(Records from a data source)
/-- **Composition I (real proof): S2 → S1 → S3 → SYNCHRONY.** Fix `δ := min δ₀ δ₁`, `D := 2C_bA²/δ² + 2`.
If a large scale `g` (window `w := D lam^{-4g/5} < T`) had no `δ`-exceedance on `[T − w, T)`, the valve `g` is
quiet there ("policing" for free); either every scale above `g` is `δ`-quiet at some instant `t' ∈ [T−w,T)` —
then S2 makes the solution regular, contradiction — or at every instant some scale above `g` is `δ`-active, and
S3 on `[T − w, T − w/2]` gives `δ² lam^{4g/5} · w/2 ≤ C_b A²`, i.e. `C_b A² + δ² ≤ C_b A²`: contradiction. -/
theorem synchrony_of_parts (hQ : QuietBlockRegular) (hF : ValveFlux) (hB : ValveBudget) : Synchrony := by
  intro lam hlam m coeff hcyc
  obtain ⟨δ₁, hδ₁, hQ'⟩ := hQ lam hlam m coeff hcyc
  obtain ⟨δ₀, Cb, hδ₀, hCb, hB'⟩ := hB lam hlam m coeff hcyc
  have hlam0 : 0 < lam := by linarith
  set δ : ℝ := min δ₀ δ₁ with hδdef
  have hδ : 0 < δ := lt_min hδ₀ hδ₁
  have hδle₀ : δ ≤ δ₀ := min_le_left _ _
  have hδle₁ : δ ≤ δ₁ := min_le_right _ _
  refine ⟨δ, hδ, fun A => ?_⟩
  set D : ℝ := 2 * Cb * A ^ 2 / δ ^ 2 + 2 with hDdef
  have hD0 : 0 ≤ D := by
    have : 0 ≤ 2 * Cb * A ^ 2 / δ ^ 2 := by positivity
    rw [hDdef]; linarith
  refine ⟨D, hD0, fun T X hT hsol hA hnreg => ?_⟩
  obtain ⟨g₀, hg₀, hwin⟩ := exists_window_lt hlam hD0 hT
  refine ⟨g₀, hg₀, fun g hg => ?_⟩
  have hg0 : 0 ≤ g := le_trans hg₀ hg
  -- the final window of scale g
  set w : ℝ := D * lam ^ (-((4 / 5 : ℝ) * g)) with hwdef
  have hpow0 : 0 < lam ^ (-((4 / 5 : ℝ) * g)) := Real.rpow_pos_of_pos hlam0 _
  have hwT : w < T := hwin g hg
  have hw0 : 0 < w := by
    have : (0 : ℝ) < 2 := by norm_num
    have hD2 : 2 ≤ D := by
      have : 0 ≤ 2 * Cb * A ^ 2 / δ ^ 2 := by positivity
      rw [hDdef]; linarith
    rw [hwdef]; positivity
  by_contra hno
  push Not at hno
  -- hno : ∀ i, ∀ s ∈ Ioo 0 T, T - s ≤ w → amp lam X i g s < δ   (the valve g is δ-quiet on [T-w, T))
  set t₁ : ℝ := T - w with ht₁def
  have ht₁0 : 0 < t₁ := by rw [ht₁def]; linarith
  have ht₁T : t₁ < T := by rw [ht₁def]; linarith
  have hvalve : ∀ i : Fin m, ∀ t ∈ Set.Ico t₁ T, amp lam X i g t < δ := by
    intro i t ht
    refine hno i t ⟨lt_of_lt_of_le ht₁0 ht.1, ht.2⟩ ?_
    have := ht.1; rw [ht₁def] at this; linarith
  by_cases hcase : ∃ t' ∈ Set.Ico t₁ T, ∀ (i : Fin m) (j : ℤ), g < j → amp lam X i j t' ≤ δ
  · -- Case A: the block above g is δ-quiet at some instant t' of the window ⇒ regular (S2)
    obtain ⟨t', ht', hblock⟩ := hcase
    have ht'0 : 0 < t' := lt_of_lt_of_le ht₁0 ht'.1
    refine hnreg (hQ' A T X hT hsol hA g hg0 t' ⟨ht'0, ht'.2⟩ ?_ ?_)
    · intro i t ht
      exact le_trans (hvalve i t ⟨le_trans ht'.1 ht.1, ht.2⟩).le hδle₁
    · intro i j hj
      exact le_trans (hblock i j hj) hδle₁
  · -- Case B: at every instant of the window some scale above g is δ-active ⇒ budget (S3) on [t₁, T - w/2]
    push Not at hcase
    set t₂ : ℝ := T - w / 2 with ht₂def
    have ht₁₂ : t₁ ≤ t₂ := by rw [ht₁def, ht₂def]; linarith
    have ht₂T : t₂ < T := by rw [ht₂def]; linarith
    have hbud := hB' δ hδ hδle₀ A T X hT hsol hA (hF lam hlam m coeff hcyc T X hT hsol) g hg0 t₁ t₂
      ht₁0 ht₁₂ ht₂T
      (fun i t ht => (hvalve i t ⟨ht.1, lt_of_le_of_lt ht.2 ht₂T⟩).le)
      (fun t ht => by
        obtain ⟨i, j, hj, hlt⟩ := hcase t ⟨ht.1, lt_of_le_of_lt ht.2 ht₂T⟩
        exact ⟨i, j, hj, hlt.le⟩)
    -- the window algebra: t₂ - t₁ = w/2 = (Cb A²/δ² + 1) lam^{-4g/5}
    have hlen : t₂ - t₁ = (Cb * A ^ 2 / δ ^ 2 + 1) * lam ^ (-((4 / 5 : ℝ) * g)) := by
      rw [ht₂def, ht₁def, hwdef, hDdef]; ring
    have hcancel : lam ^ ((4 / 5 : ℝ) * g) * lam ^ (-((4 / 5 : ℝ) * g)) = 1 := by
      rw [Real.rpow_neg hlam0.le, mul_inv_cancel₀ (Real.rpow_pos_of_pos hlam0 _).ne']
    have hval : δ ^ 2 * lam ^ ((4 / 5 : ℝ) * g) * (t₂ - t₁) = Cb * A ^ 2 + δ ^ 2 := by
      rw [hlen]
      have hδ2 : δ ^ 2 ≠ 0 := by positivity
      calc δ ^ 2 * lam ^ ((4 / 5 : ℝ) * g) * ((Cb * A ^ 2 / δ ^ 2 + 1) * lam ^ (-((4 / 5 : ℝ) * g)))
          = δ ^ 2 * (Cb * A ^ 2 / δ ^ 2 + 1) * (lam ^ ((4 / 5 : ℝ) * g) * lam ^ (-((4 / 5 : ℝ) * g))) := by
            ring
        _ = Cb * A ^ 2 * (δ ^ 2 / δ ^ 2) + δ ^ 2 := by rw [hcancel]; ring
        _ = Cb * A ^ 2 + δ ^ 2 := by rw [div_self hδ2, mul_one]
    rw [hval] at hbud
    have : 0 < δ ^ 2 := by positivity
    linarith
import Summits.QuantumFields.YangMills.Theorems.BalabanUVNodesN11NoExpansionGeneralStep
import Summits.QuantumFields.YangMills.Theorems.BalabanUVNodesN11NoExpansionDiagonalCoPH
import Summits.QuantumFields.YangMills.Theorems.BalabanUVNodesN11NoExpansionActionSucc
import Summits.QuantumFields.YangMills.Theorems.BalabanUVNodesN11BackgroundScaleLocal
import Mathlib.Combinatorics.SimpleGraph.Connectivity.Connected
import Mathlib.GroupTheory.Nilpotent
import Mathlib.GroupTheory.Index
import Mathlib.GroupTheory.Finiteness
import Literature.Barriers.CriticalPhenomena.SubexponentialGrowthZd
import Literature.Probability.Percolation.CoveringQuotientMap
import HarnessLib

/-!
# Vertex-transitive graphs of polynomial growth: Trofimov's theorem on the automorphism group (Trofimov 1985, Thm. 2)

NAMED FACT (statement only, not proved here).  Source: V. I. Trofimov, *Graphs with polynomial growth*, Math. USSR-Sb. 51 (1985)
405–417 (transl. of Mat. Sb. 123(165) (1984) 407–421), Theorem 2, in the wording of R. G. Möller, *Graphs, permutations and topological
groups*, arXiv:1008.3062, Theorem 2.17: "Suppose `Γ` is a connected, locally finite graph with polynomial growth, and `G` is a group that
acts transitively on `Γ`.  Then there is a `G`-invariant equivalence relation `∼` with finite classes on the vertex set of `Γ` such that
the quotient of `G` by the kernel of the induced action on `Γ/∼` is a finitely generated, virtually nilpotent group with finite stabilizers
for vertices of `Γ/∼`."  The same statement is W. Woess, *Topological groups and infinite graphs*, Discrete Math. 95 (1991) 373–384,
Theorem 1 ("there is an imprimitivity system `σ` of `G` on `X` with finite blocks, such that `G^σ` is a finitely generated
nilpotent-by-finite group with finite vertex stabilizers on `Γ^σ`"), where a short proof from Losert's structure theorem for locally
compact groups of polynomial growth is given; Trofimov's own proof uses Gromov's theorem.

Formalisation choices.  "Graph" = `SimpleGraph V`, connected and locally finite; "polynomial growth" = the tree's growth bound
`∃ C D, ∀ x n, |B(x,n)| ≤ C (n+1)^D` on `Literature.Barriers.CriticalPhenomena.ballVolume` (as in the lane's target
`BenjaminiSchramm1996_conj4_polynomialGrowth`); "`G` acts on `Γ`" = a `MulAction A V` by graph automorphisms
(`Literature.Probability.Percolation.IsActionByAut`), transitively; the `G`-invariant equivalence relation is a `Setoid V` with finite
classes preserved by every `a : A`; "the quotient of `G` by the kernel of the induced action on `Γ/∼`" is a group `H` with a SURJECTIVE
homomorphism `π : A →* H` whose kernel is exactly the set of `a` fixing every class, together with the induced action of `H` on the classes
(`π a • ⟦v⟧ = ⟦a • v⟧`); "finitely generated, virtually nilpotent" = `Group.FG H` and a nilpotent subgroup of finite index; "finite
stabilizers for vertices of `Γ/∼`" = every point stabiliser of `H` on `Quotient ∼` is a finite set.  The quotient GRAPH `Γ/∼` (blocks
adjacent iff some representatives are) is not needed to state the theorem and is not introduced here.
What is NOT here: Trofimov's stronger form (the system can be chosen so that even `Aut(Γ/∼)` has finite vertex stabilisers), his Theorem 1
and Proposition 2.3, and the converse (such a structure forces polynomial growth) —
`-- TODO(general form): Trofimov 1985 Thm. 1: σ with Aut(Γ^σ) itself discrete, finitely generated and nilpotent-by-finite`.
Used by `Summits/CriticalPhenomena/PercolationContinuityZ3/Theorems/Transplant/AutPolynomialGrowthEndState.lean` (lane prim-bschramm,
seat prim-bschramm-p4): every quasi-transitive graph of polynomial growth with `p_c < 1` carries a quasi-transitive group of
automorphisms with a rank-two `ℤ²`-character killing every vertex stabiliser.
-/

namespace Literature.Combinatorics.SimpleGraph

open Literature.Barriers.CriticalPhenomena (ballVolume)
open Literature.Probability.Percolation (IsActionByAut)

/-- **Trofimov 1985, Theorem 2 (wording of Möller 2010, Thm. 2.17 = Woess 1991, Thm. 1)**: a connected, locally finite graph of polynomial
growth with a group `A` acting transitively by automorphisms carries an `A`-invariant equivalence relation with FINITE classes such that
the quotient of `A` by the kernel of the induced action on the classes is a finitely generated, virtually nilpotent group acting on the
classes with FINITE point stabilisers.  Unproved here; users take it as a hypothesis `(h : Trofimov1985_polynomialGrowthBlocks)`.
-- TODO(general form): Trofimov's Thm. 1 — the system can be chosen with `Aut(Γ/∼)` itself discrete and nilpotent-by-finite.
[cite: Trofimov1985, Thm. 2] [cite: Moller2010, Thm. 2.17] [cite: Woess1991, Thm. 1] -/
def Trofimov1985_polynomialGrowthBlocks : Prop :=
  ∀ {V : Type} (G : _root_.SimpleGraph V) [G.LocallyFinite] {A : Type} [Group A] [MulAction A V],
    G.Connected → (∃ C D : ℝ, ∀ (x : V) (n : ℕ), (ballVolume G x n : ℝ) ≤ C * ((n : ℝ) + 1) ^ D) →
    IsActionByAut G A → (∀ u v : V, ∃ a : A, a • u = v) →
      ∃ r : Setoid V, (∀ (a : A) (u v : V), r u v → r (a • u) (a • v)) ∧ (∀ v : V, {u : V | r u v}.Finite) ∧
        ∃ (H : Type) (_ : Group H) (_ : MulAction H (Quotient r)) (π : A →* H),
          Function.Surjective π ∧ (∀ (a : A) (v : V), π a • (Quotient.mk r v) = Quotient.mk r (a • v)) ∧
          (∀ a : A, π a = 1 ↔ ∀ v : V, r (a • v) v) ∧
          Group.FG H ∧ (∃ N : Subgroup H, N.FiniteIndex ∧ Group.IsNilpotent N) ∧
          ∀ q : Quotient r, {h : H | h • q = q}.Finite

end Literature.Combinatorics.SimpleGraph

ASSIGNMENT: Once you find the line with "intro i j hj" above, print it and every line after it up to and including the line with "import Mathlib.GroupTheory.Nilpotent", exactly as written and nothing else.

EXERCISE ANSWER:
    · intro i j hj
      exact le_trans (hblock i j hj) hδle₁
  · -- Case B: at every instant of the window some scale above g is δ-active ⇒ budget (S3) on [t₁, T - w/2]
    push Not at hcase
    set t₂ : ℝ := T - w / 2 with ht₂def
    have ht₁₂ : t₁ ≤ t₂ := by rw [ht₁def, ht₂def]; linarith
    have ht₂T : t₂ < T := by rw [ht₂def]; linarith
    have hbud := hB' δ hδ hδle₀ A T X hT hsol hA (hF lam hlam m coeff hcyc T X hT hsol) g hg0 t₁ t₂
      ht₁0 ht₁₂ ht₂T
      (fun i t ht => (hvalve i t ⟨ht.1, lt_of_le_of_lt ht.2 ht₂T⟩).le)
      (fun t ht => by
        obtain ⟨i, j, hj, hlt⟩ := hcase t ⟨ht.1, lt_of_le_of_lt ht.2 ht₂T⟩
        exact ⟨i, j, hj, hlt.le⟩)
    -- the window algebra: t₂ - t₁ = w/2 = (Cb A²/δ² + 1) lam^{-4g/5}
    have hlen : t₂ - t₁ = (Cb * A ^ 2 / δ ^ 2 + 1) * lam ^ (-((4 / 5 : ℝ) * g)) := by
      rw [ht₂def, ht₁def, hwdef, hDdef]; ring
    have hcancel : lam ^ ((4 / 5 : ℝ) * g) * lam ^ (-((4 / 5 : ℝ) * g)) = 1 := by
      rw [Real.rpow_neg hlam0.le, mul_inv_cancel₀ (Real.rpow_pos_of_pos hlam0 _).ne']
    have hval : δ ^ 2 * lam ^ ((4 / 5 : ℝ) * g) * (t₂ - t₁) = Cb * A ^ 2 + δ ^ 2 := by
      rw [hlen]
      have hδ2 : δ ^ 2 ≠ 0 := by positivity
      calc δ ^ 2 * lam ^ ((4 / 5 : ℝ) * g) * ((Cb * A ^ 2 / δ ^ 2 + 1) * lam ^ (-((4 / 5 : ℝ) * g)))
          = δ ^ 2 * (Cb * A ^ 2 / δ ^ 2 + 1) * (lam ^ ((4 / 5 : ℝ) * g) * lam ^ (-((4 / 5 : ℝ) * g))) := by
            ring
        _ = Cb * A ^ 2 * (δ ^ 2 / δ ^ 2) + δ ^ 2 := by rw [hcancel]; ring
        _ = Cb * A ^ 2 + δ ^ 2 := by rw [div_self hδ2, mul_one]
    rw [hval] at hbud
    have : 0 < δ ^ 2 := by positivity
    linarith
import Summits.QuantumFields.YangMills.Theorems.BalabanUVNodesN11NoExpansionGeneralStep
import Summits.QuantumFields.YangMills.Theorems.BalabanUVNodesN11NoExpansionDiagonalCoPH
import Summits.QuantumFields.YangMills.Theorems.BalabanUVNodesN11NoExpansionActionSucc
import Summits.QuantumFields.YangMills.Theorems.BalabanUVNodesN11BackgroundScaleLocal
import Mathlib.Combinatorics.SimpleGraph.Connectivity.Connected
import Mathlib.GroupTheory.Nilpotent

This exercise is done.